Chapter 7, Problem 1P

Briefly define each of the following:

1. a. Distribution of sample means
2. b. Central limit theorem
3. c. Expected value of M
4. d. Standard error of M

To determine

To Define: The distribution of sample means.

Answer to Problem 1P

Distribution of sample means consists of means of all possible samples of fixed size that can be selected from a given population.

Explanation of Solution

Since, it is quite difficult to study the complete population, so sample of fixed size are selected which are representative of population. If all the possible samples of fixed size are listed, they follow certain distributions. Similarly, distribution of sample means consists of sample means of all the possible samples of fixed size that can be selected from a given population.

Conclusion:

Distribution of sample means consists of sample means of all the possible samples of fixed size that can be selected from a given population.

To determine

To Define: Central limit theorem.

Answer to Problem 1P

According to central limit theorem, for any population with mean $\mu$ and standard deviation $\sigma$ , the mean and standard deviation of distribution of sample means of fixed size n are $\mu$ and $\frac{\sigma }{\sqrt{n}}$ respectively as sample size n tend to infinity.

Explanation of Solution

Since, sample means are the representatives of the population means, so as sample size increases, most of the samples piled up closer to the population mean.

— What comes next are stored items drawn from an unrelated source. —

/-- **S6 — THE ROOM LEMMA from the five steps (bookkeeping).** If transposition (S1), the room-step
congruence (S2), the substituted-series facts (S3), the face-map facts (S4) and the dilated-piece
facts (S5) hold as stated, then for every `R` every `F ∈ 𝒪_{k-alg}(𝔻̄^∞)` is congruent modulo the
`k`-span of type (a) to some `P ∈ 𝒪_{k-alg}(𝔻̄^∞)` of polyradius `> R`. Proof: start from the
constant weights `r > 1` of `F` and its variable bound `N`; amplify the directions `0, …, N−1` in
turn (`s6_axes`, one fresh variable per room step); at the end every variable of `P` has weight
`> R`, and the minimum of these finitely many weights (capped by `max(R,0)+1`) is an isotropic radius
`> R` (`s6_iso`). S1 is not needed. [cite: Ayoub2015, Rem. 1.5] -/
theorem stub_roomLemma_of :
    (∀ (k : Type) [Field k] [CharZero k] (σ : k →+* ℂ) (F : CSeries), F ∈ Oan σ →
      ∀ (i j : ℕ), i ≠ j → ¬ UsesVar F j →
        F - MvPowerSeries.rename (⇑(Equiv.swap i j)) F ∈
          kSpan σ {x : CSeries | ∃ G ∈ Oan σ, ∃ n : ℕ, x = relAC n G}) →
    (∀ (k : Type) [Field k] [CharZero k] (σ : k →+* ℂ) (F : CSeries), F ∈ Oan σ →
      ∀ (i j : ℕ), i ≠ j → ¬ UsesVar F j → ∀ (μ : ℚ),
        MvPowerSeries.subst
            (fun l : ℕ => if l = i then (X i - C ((μ : ℚ) : ℂ) * (X i * X j) : CSeries) else X l) F ∈ Oan σ →
        F - ((((1 - μ : ℚ) : ℂ)) • MvPowerSeries.rescale (Function.update (1 : ℕ → ℂ) i ((1 - μ : ℚ) : ℂ)) F
              + ((μ : ℚ) : ℂ) • restrC i 1
                  (MvPowerSeries.subst
                    (fun l : ℕ => if l = i then (X i - C ((μ : ℚ) : ℂ) * (X i * X j) : CSeries) else X l) F)) ∈
          kSpan σ {x : CSeries | ∃ G ∈ Oan σ, ∃ n : ℕ, x = relAC n G}) →
    (∀ (k : Type) [Field k] [CharZero k] (σ : k →+* ℂ) (F : CSeries), F ∈ Oan σ →
      ∀ (ρ : ℕ → ℝ), (∀ l, 1 < ρ l) →
        Summable (fun a : ℕ →₀ ℕ => ‖MvPowerSeries.coeff a F‖ * a.prod fun l n => ρ l ^ n) →
      ∀ (i j : ℕ), i ≠ j → ¬ UsesVar F j →
      ∀ (μ : ℚ), 0 < μ → ((μ : ℝ) < ρ i - 1) →
        MvPowerSeries.subst
            (fun l : ℕ => if l = i then (X i - C ((μ : ℚ) : ℂ) * (X i * X j) : CSeries) else X l) F ∈ Oan σ ∧
        (∀ θi θj : ℝ, 0 ≤ θi → 0 ≤ θj → θi * (1 + (μ : ℝ) * θj) ≤ ρ i →
          Summable (fun a : ℕ →₀ ℕ =>
            ‖MvPowerSeries.coeff a (MvPowerSeries.subst
              (fun l : ℕ => if l = i then (X i - C ((μ : ℚ) : ℂ) * (X i * X j) : CSeries) else X l) F)‖ *
              a.prod fun l n => (Function.update (Function.update ρ i θi) j θj) l ^ n)) ∧
        (∀ l : ℕ, UsesVar (MvPowerSeries.subst
            (fun l : ℕ => if l = i then (X i - C ((μ : ℚ) : ℂ) * (X i * X j) : CSeries) else X l) F) l →
          l = j ∨ UsesVar F l)) →
    (∀ (k : Type) [Field k] [CharZero k] (σ : k →+* ℂ) (G : CSeries), G ∈ Oan σ → ∀ (i : ℕ),
      restrC i 1 G ∈ Oan σ ∧ ¬ UsesVar (restrC i 1 G) i ∧
      (∀ l : ℕ, UsesVar (restrC i 1 G) l → UsesVar G l) ∧
      (∀ ρ : ℕ → ℝ, (∀ l, 1 ≤ ρ l) →
        Summable (fun a : ℕ →₀ ℕ => ‖MvPowerSeries.coeff a G‖ * a.prod fun l n => ρ l ^ n) →
        Summable (fun a : ℕ →₀ ℕ =>
          ‖MvPowerSeries.coeff a (restrC i 1 G)‖ * a.prod fun l n => ρ l ^ n))) →
    (∀ (k : Type) [Field k] [CharZero k] (σ : k →+* ℂ) (F : CSeries), F ∈ Oan σ →
      ∀ (ρ : ℕ → ℝ), (∀ l, 1 < ρ l) →
        Summable (fun a : ℕ →₀ ℕ => ‖MvPowerSeries.coeff a F‖ * a.prod fun l n => ρ l ^ n) →
      ∀ (i : ℕ) (μ : ℚ), 0 < μ → μ < 1 →
        MvPowerSeries.rescale (Function.update (1 : ℕ → ℂ) i ((1 - μ : ℚ) : ℂ)) F ∈ Oan σ ∧
        Summable (fun a : ℕ →₀ ℕ =>
          ‖MvPowerSeries.coeff a (MvPowerSeries.rescale (Function.update (1 : ℕ → ℂ) i ((1 - μ : ℚ) : ℂ)) F)‖ *
            a.prod fun l n => (Function.update ρ i (ρ i / (1 - (μ : ℝ)))) l ^ n) ∧
        (∀ l : ℕ, UsesVar (MvPowerSeries.rescale (Function.update (1 : ℕ → ℂ) i ((1 - μ : ℚ) : ℂ)) F) l →
          UsesVar F l)) →
    ∀ (k : Type) [Field k] [CharZero k] (σ : k →+* ℂ) (R : ℝ) (F : CSeries), F ∈ Oan σ →
      ∃ P : CSeries, P ∈ Oan σ ∧
        (∃ r : ℝ, R < r ∧ Summable fun a : ℕ →₀ ℕ => ‖MvPowerSeries.coeff a P‖ * r ^ degree a) ∧
        F - P ∈ kSpan σ {x : CSeries | ∃ G ∈ Oan σ, ∃ n : ℕ, x = relAC n G} := by
  intro _h1 h2 h3 h4 h5 k _ _ σ R F hF
  classical
  obtain ⟨r, hr1, hws⟩ := s6_ws_of_mem_Oan σ hF
  obtain ⟨N, hNdep⟩ := hF.1
  have hN : ∀ l, UsesVar F l → l < N := fun l hl => s6_lt_of_usesVar hNdep hl
  obtain ⟨P, ρ', N', hP, hρ', hwsP, -, hvarP, hgood, hfresh, hcong⟩ :=
    s6_axes h2 h3 h4 h5 σ R F hF (fun _ => r) (fun _ => hr1) hws N hN N le_rfl
  have hall : ∀ l, l < N' → R < ρ' l := fun l hl => by
    by_cases hlN : l < N
    · exact hgood l hlN
    · exact hfresh l (not_lt.mp hlN) hl
  -- the isotropic radius: the least of the finitely many weights, capped by `max R 0 + 1`
  set S : Finset ℝ := insert (max R 0 + 1) ((Finset.range N').image ρ') with hS_def
  have hSne : S.Nonempty := Finset.insert_nonempty _ _
  have hr₀R : R < S.min' hSne := by
    rw [Finset.lt_min'_iff]
    intro y hy
    rcases Finset.mem_insert.mp hy with rfl | hy
    · exact (le_max_left R 0).trans_lt (lt_add_one _)
    · obtain ⟨l, hl, rfl⟩ := Finset.mem_image.mp hy
      exact hall l (Finset.mem_range.mp hl)
  have hr₀0 : 0 ≤ S.min' hSne := by
    rw [Finset.le_min'_iff]
    intro y hy
    rcases Finset.mem_insert.mp hy with rfl | hy
    · exact (le_max_right R 0).trans (le_add_of_nonneg_right zero_le_one)
    · obtain ⟨l, _, rfl⟩ := Finset.mem_image.mp hy
      exact zero_le_one.trans (hρ' l).le
  have hr₀le : ∀ l, l < N' → S.min' hSne ≤ ρ' l := fun l hl =>
    Finset.min'_le S _ (Finset.mem_insert_of_mem (Finset.mem_image_of_mem ρ' (Finset.mem_range.mpr hl)))
  exact ⟨P, hP, ⟨S.min' hSne, hr₀R, s6_iso hvarP hr₀0 hr₀le hwsP⟩, hcong⟩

Therefore, as sample size increases sample means tends to population mean and standard error of sample means decreases. So, this intuition is stated in central limit theorem as:

For any population with mean $\mu$ and standard deviation $\sigma$ , the mean and standard deviation of distribution of sample means of fixed size n are $\mu$ and $\frac{\sigma }{\sqrt{n}}$ respectively as sample size n tend to infinity.

Conclusion:

According to central limit theorem, for any population with mean $\mu$ and standard deviation $\sigma$ , the mean and standard deviation of distribution of sample means of fixed size n are $\mu$ and $\frac{\sigma }{\sqrt{n}}$ respectively as sample size n tend to infinity.

To determine

To Define: Expected value of M.

Answer to Problem 1P

The expected value of M is the average of means for all the possible samples of the fixed size which can be selected from given population.

Explanation of Solution

The sample means are the representative of the population mean from which samples have been drawn. The average of means for all possible samples of fixed size takes all population units into the consideration and equals to population mean. Therefore, the expected value of M is the average of means for all the possible samples of the fixed size which can be selected from given population and is equals to the population mean.

Conclusion:

The expected value of M is the average of means for all the possible samples of the fixed size which can be selected from given population.

To determine

To Define: Standard error of M.

Answer to Problem 1P

Standard error of M measures the average distance of M from the population mean and is equals to $\frac{\sigma }{\sqrt{n}}$.

Explanation of Solution

Since, distribution of sample means consists of means for all the possible samples of fixed size n from the given population. So, standard error of M measures the average distance of M from the population mean. In other words, standard error of M is the standard deviation of the distribution of the sample means and is equals to $\frac{\sigma }{\sqrt{n}}$.

Conclusion:

Standard error of M is the standard deviation of the distribution of the sample means and is equals to $\frac{\sigma }{\sqrt{n}}$.